● TASK TO COMPLETE
In the records that follow, find the line with "have hcR := connector_norm_le_concrete"; from there, retype every line exactly through the line with "rw [hI] at h1 h2", which also belongs to the answer.

● SOURCE INFORMATION
+ + + + + + +

import Mathlib
import Summits.NavierStokesRegularity.NavierStokesRegularity.Theorems.FilamentSkeletonRssStadiumPlateauConcrete
import Summits.NavierStokesRegularity.NavierStokesRegularity.Theorems.FilamentSkeletonRssStadiumConnectorConcrete
import Summits.NavierStokesRegularity.NavierStokesRegularity.Theorems.FilamentSkeletonRssStadiumOwnFarPiece

/-!
# Bound of the continued OWN-filament field on the output stadium (`TangentSkeletonNearStraightL`, stmt-NavierStokesRegularity-23320, registered stub
# `stub_stripPropagation` — blueprint item R6′ for `k = j`, assembled)

Concrete retype geometry (`16h ≤ hs`, `S₁₆`, `P = L + 8h`, ratio 8, `M = 2`, `0 ≤ Rb ≤ 1/2`).  For every `z ∈ S₁₆` the own-filament continued field
`U(z) = Far(z) + [Plateau(z) − i•ConnR(z) + i•ConnL(z)]` (Theorems.StadiumOwnContourHolo) satisfies
  `‖U(z)‖ ≤ 360π/((7/16)·3h) + 4·2·(2/(7h))·(1/3 + log(2P√A₁/μ))/A₁^{3/2} + 2·h·((7h)²C)^{−3/2}·8(2L + 11h)`
(`own_contour_norm_le`) — Theorems.StadiumOwnFarPiece.ownFarPiece_norm_le + StadiumPlateauConcrete + StadiumConnectorConcrete.  With `h = cs√Γ/16`,
`L = Rb√(Γ log Γ)`: `O(log Γ/√Γ)` per unit circulation, `O(√Γ log Γ)` after `Γγ/4π`.  HONEST FRAMING: bookkeeping for a HYPOTHETICAL filament skeleton on
the NEGATIVE side of a MODEL route; nothing here bears on Navier–Stokes regularity or blow-up.  `--supports stmt-NavierStokesRegularity-23320`.
-/

set_option linter.dupNamespace false

noncomputable section

namespace Summit.NavierStokesRegularity.NavierStokesRegularity.Theorems.StadiumOwnContourBound

open Set Metric MeasureTheory Complex
open scoped InnerProductSpace Matrix
open Summit.NavierStokesRegularity.NavierStokesRegularity.Theorems.StadiumPlateauConcrete
open Summit.NavierStokesRegularity.NavierStokesRegularity.Theorems.StadiumConnectorConcrete
open Summit.NavierStokesRegularity.NavierStokesRegularity.Theorems.StadiumOwnFarPiece

/-- **Bound of the own-filament continued field on `S₁₆`.**  See the module docstring. [folklore] -/
theorem own_contour_norm_le {hs L cc Rb h κ Λ : ℝ} {F : ℂ → (Fin 3 → ℂ)} {G : ℂ → ℂ} {A : ℝ → ℝ}
    (hF : DifferentiableOn ℂ F {z : ℂ | |z.im| < hs ∧ |z.re - cc| < L + hs})
    (hunit : ∀ w ∈ {z : ℂ | |z.im| < hs ∧ |z.re - cc| < L + hs}, ∑ i, (deriv F w i) ^ 2 = 1)
    (hM : ∀ z ∈ {z : ℂ | |z.im| < hs ∧ |z.re - cc| < L + hs}, ‖deriv F z‖ ≤ 2)
    {X : ℝ → EuclideanSpace ℝ (Fin 3)} (hX : Differentiable ℝ X) (hXu : ∀ τ, ‖deriv X τ‖ = 1)
    (hRb0 : 0 ≤ Rb) (hRb : Rb ≤ 1 / 2) (hosc : ∀ τ σ, ‖deriv X τ - deriv X σ‖ ≤ Rb)
    (hFX : ∀ r : ℝ, (r : ℂ) ∈ {z : ℂ | |z.im| < hs ∧ |z.re - cc| < L + hs} →
      F r = fun i => ((⟪X r, EuclideanSpace.single i (1:ℝ)⟫_ℝ : ℝ) : ℂ))
    (hGre : ∀ w ∈ {z : ℂ | |z.im| < hs ∧ |z.re - cc| < L + hs}, Λ⁻¹ / 2 ≤ (G w).re)
    (hA : ∀ σ, 0 ≤ A σ)
    (hκ : 0 < κ) (hΛ : 0 < Λ) (hh : 0 < h) (h16 : 16 * h ≤ hs) (hL : 0 ≤ L) {z : ℂ} (hz : |z.im| < h ∧ |z.re - cc| < L + h)
    (hR : √(κ / (2 * Λ)) / √(1 - (Rb + 2 * (√3 * (2 * 2 * (Real.log ((8:ℝ) / (8 - 1)) - 1 / 8)))) ^ 2 / 2) ≤
      (cc + (L + 8 * h)) - (cc - (L + 8 * h))) :
    let K : ℂ → (Fin 3 → ℂ) := fun ζ => (((∑ i, (F z i - F ζ i) ^ 2) + (κ : ℂ) * G ζ) ^ ((3:ℂ) / 2))⁻¹ •
        (deriv F ζ ⨯₃ (fun i => F z i - F ζ i))
    ‖(∫ σ in {σ : ℝ | L + 8 * h ≤ |σ - cc|},
        (((∑ i, (F z i - ((X σ i : ℝ) : ℂ)) ^ 2) + ((κ * A σ : ℝ) : ℂ)) ^ ((3:ℂ) / 2))⁻¹ •
          ((fun i => ((deriv X σ i : ℝ) : ℂ)) ⨯₃ (fun i => F z i - ((X σ i : ℝ) : ℂ)))) +
      ((∫ σ in (cc - (L + 8 * h))..(cc + (L + 8 * h)), K ((σ : ℂ) + (z.im : ℂ) * I)) -
        I • (∫ s in (0:ℝ)..z.im, K (((cc + (L + 8 * h) : ℝ) : ℂ) + (s : ℂ) * I)) +
        I • (∫ s in (0:ℝ)..z.im, K (((cc - (L + 8 * h) : ℝ) : ℂ) + (s : ℂ) * I)))‖ ≤
      5 * 72 * (Real.pi / ((7 / 16) * (3 * h))) +
      4 * (2 * (2 / (7 * h))) * ((1/3 + Real.log (((cc + (L + 8 * h)) - (cc - (L + 8 * h))) *
          √(1 - (Rb + 2 * (√3 * (2 * 2 * (Real.log ((8:ℝ) / (8 - 1)) - 1 / 8)))) ^ 2 / 2) / √(κ / (2 * Λ)))) /
        (1 - (Rb + 2 * (√3 * (2 * 2 * (Real.log ((8:ℝ) / (8 - 1)) - 1 / 8)))) ^ 2 / 2) ^ (3/2 : ℝ)) +
      2 * (h * (((7 * h) ^ 2 * ((1 - (2 / 7 : ℝ) ^ 2) * (1 - (Rb + 2 * (√3 * (2 * 2 * (Real.log ((8:ℝ) / (8 - 1)) - 1 / 8)))) ^ 2 / 2) -
        2 * (2 / 7 : ℝ) * (2 * (√3 * (2 * Real.log ((8:ℝ) / (8 - 1)))) * (Rb + 2 * (√3 * (2 * 2 * (Real.log ((8:ℝ) / (8 - 1)) - 1 / 8))))))) ^ (-(3/2 : ℝ)) *
        (2 * 2 ^ 2 * (2 * L + 11 * h)))) := by
  intro K
  have hosc2 : ∀ τ σ, ‖deriv X τ - deriv X σ‖ ≤ 1 / 2 := fun τ σ => (hosc τ σ).trans hRb
  have hfar := ownFarPiece_norm_le (hs' := h) hF hM hX hXu hosc2 hFX hA hκ.le hh (by linarith) (z := z) hz
  have hpl := plateau_norm_le_concrete hF hunit hM hX hXu hRb0 hRb hosc hFX hGre hκ hΛ hh h16 hL hz hR
  have hPb : |cc + (L + 8 * h) - cc| = L + 8 * h := by rw [show cc + (L + 8 * h) - cc = L + 8 * h by ring, abs_of_pos (by linarith)]
  have hPa : |cc - (L + 8 * h) - cc| = L + 8 * h := by
    rw [show cc - (L + 8 * h) - cc = -(L + 8 * h) by ring, abs_neg, abs_of_pos (by linarith)]
  have hcR := connector_norm_le_concrete hF hunit hM hX hXu hRb0 hRb hosc hFX hGre hκ hΛ hh h16 hPb hz
  have hcL := connector_norm_le_concrete hF hunit hM hX hXu hRb0 hRb hosc hFX hGre hκ hΛ hh h16 hPa hz
  have hI : ∀ v : Fin 3 → ℂ, ‖I • v‖ = ‖v‖ := fun v => by rw [norm_smul, Complex.norm_I, one_mul]
  calc _ ≤ ‖∫ σ in {σ : ℝ | L + 8 * h ≤ |σ - cc|},
        (((∑ i, (F z i - ((X σ i : ℝ) : ℂ)) ^ 2) + ((κ * A σ : ℝ) : ℂ)) ^ ((3:ℂ) / 2))⁻¹ •
          ((fun i => ((deriv X σ i : ℝ) : ℂ)) ⨯₃ (fun i => F z i - ((X σ i : ℝ) : ℂ)))‖ +
      ‖(∫ σ in (cc - (L + 8 * h))..(cc + (L + 8 * h)), K ((σ : ℂ) + (z.im : ℂ) * I)) -
        I • (∫ s in (0:ℝ)..z.im, K (((cc + (L + 8 * h) : ℝ) : ℂ) + (s : ℂ) * I)) +
        I • (∫ s in (0:ℝ)..z.im, K (((cc - (L + 8 * h) : ℝ) : ℂ) + (s : ℂ) * I))‖ := norm_add_le _ _
    _ ≤ _ := by
        have h1 := norm_add_le ((∫ σ in (cc - (L + 8 * h))..(cc + (L + 8 * h)), K ((σ : ℂ) + (z.im : ℂ) * I)) -
            I • (∫ s in (0:ℝ)..z.im, K (((cc + (L + 8 * h) : ℝ) : ℂ) + (s : ℂ) * I)))
          (I • (∫ s in (0:ℝ)..z.im, K (((cc - (L + 8 * h) : ℝ) : ℂ) + (s : ℂ) * I)))
        have h2 := norm_sub_le (∫ σ in (cc - (L + 8 * h))..(cc + (L + 8 * h)), K ((σ : ℂ) + (z.im : ℂ) * I))
          (I • (∫ s in (0:ℝ)..z.im, K (((cc + (L + 8 * h) : ℝ) : ℂ) + (s : ℂ) * I)))
        rw [hI] at h1 h2
        linarith [hfar, hpl, hcR, hcL, h1, h2]

end Summit.NavierStokesRegularity.NavierStokesRegularity.Theorems.StadiumOwnContourBound

end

+ + + + + + +

● RESPONSE BOX
  have hcR := connector_norm_le_concrete hF hunit hM hX hXu hRb0 hRb hosc hFX hGre hκ hΛ hh h16 hPb hz
  have hcL := connector_norm_le_concrete hF hunit hM hX hXu hRb0 hRb hosc hFX hGre hκ hΛ hh h16 hPa hz
  have hI : ∀ v : Fin 3 → ℂ, ‖I • v‖ = ‖v‖ := fun v => by rw [norm_smul, Complex.norm_I, one_mul]
  calc _ ≤ ‖∫ σ in {σ : ℝ | L + 8 * h ≤ |σ - cc|},
        (((∑ i, (F z i - ((X σ i : ℝ) : ℂ)) ^ 2) + ((κ * A σ : ℝ) : ℂ)) ^ ((3:ℂ) / 2))⁻¹ •
          ((fun i => ((deriv X σ i : ℝ) : ℂ)) ⨯₃ (fun i => F z i - ((X σ i : ℝ) : ℂ)))‖ +
      ‖(∫ σ in (cc - (L + 8 * h))..(cc + (L + 8 * h)), K ((σ : ℂ) + (z.im : ℂ) * I)) -
        I • (∫ s in (0:ℝ)..z.im, K (((cc + (L + 8 * h) : ℝ) : ℂ) + (s : ℂ) * I)) +
        I • (∫ s in (0:ℝ)..z.im, K (((cc - (L + 8 * h) : ℝ) : ℂ) + (s : ℂ) * I))‖ := norm_add_le _ _
    _ ≤ _ := by
        have h1 := norm_add_le ((∫ σ in (cc - (L + 8 * h))..(cc + (L + 8 * h)), K ((σ : ℂ) + (z.im : ℂ) * I)) -
            I • (∫ s in (0:ℝ)..z.im, K (((cc + (L + 8 * h) : ℝ) : ℂ) + (s : ℂ) * I)))
          (I • (∫ s in (0:ℝ)..z.im, K (((cc - (L + 8 * h) : ℝ) : ℂ) + (s : ℂ) * I)))
        have h2 := norm_sub_le (∫ σ in (cc - (L + 8 * h))..(cc + (L + 8 * h)), K ((σ : ℂ) + (z.im : ℂ) * I))
          (I • (∫ s in (0:ℝ)..z.im, K (((cc + (L + 8 * h) : ℝ) : ℂ) + (s : ℂ) * I)))
        rw [hI] at h1 h2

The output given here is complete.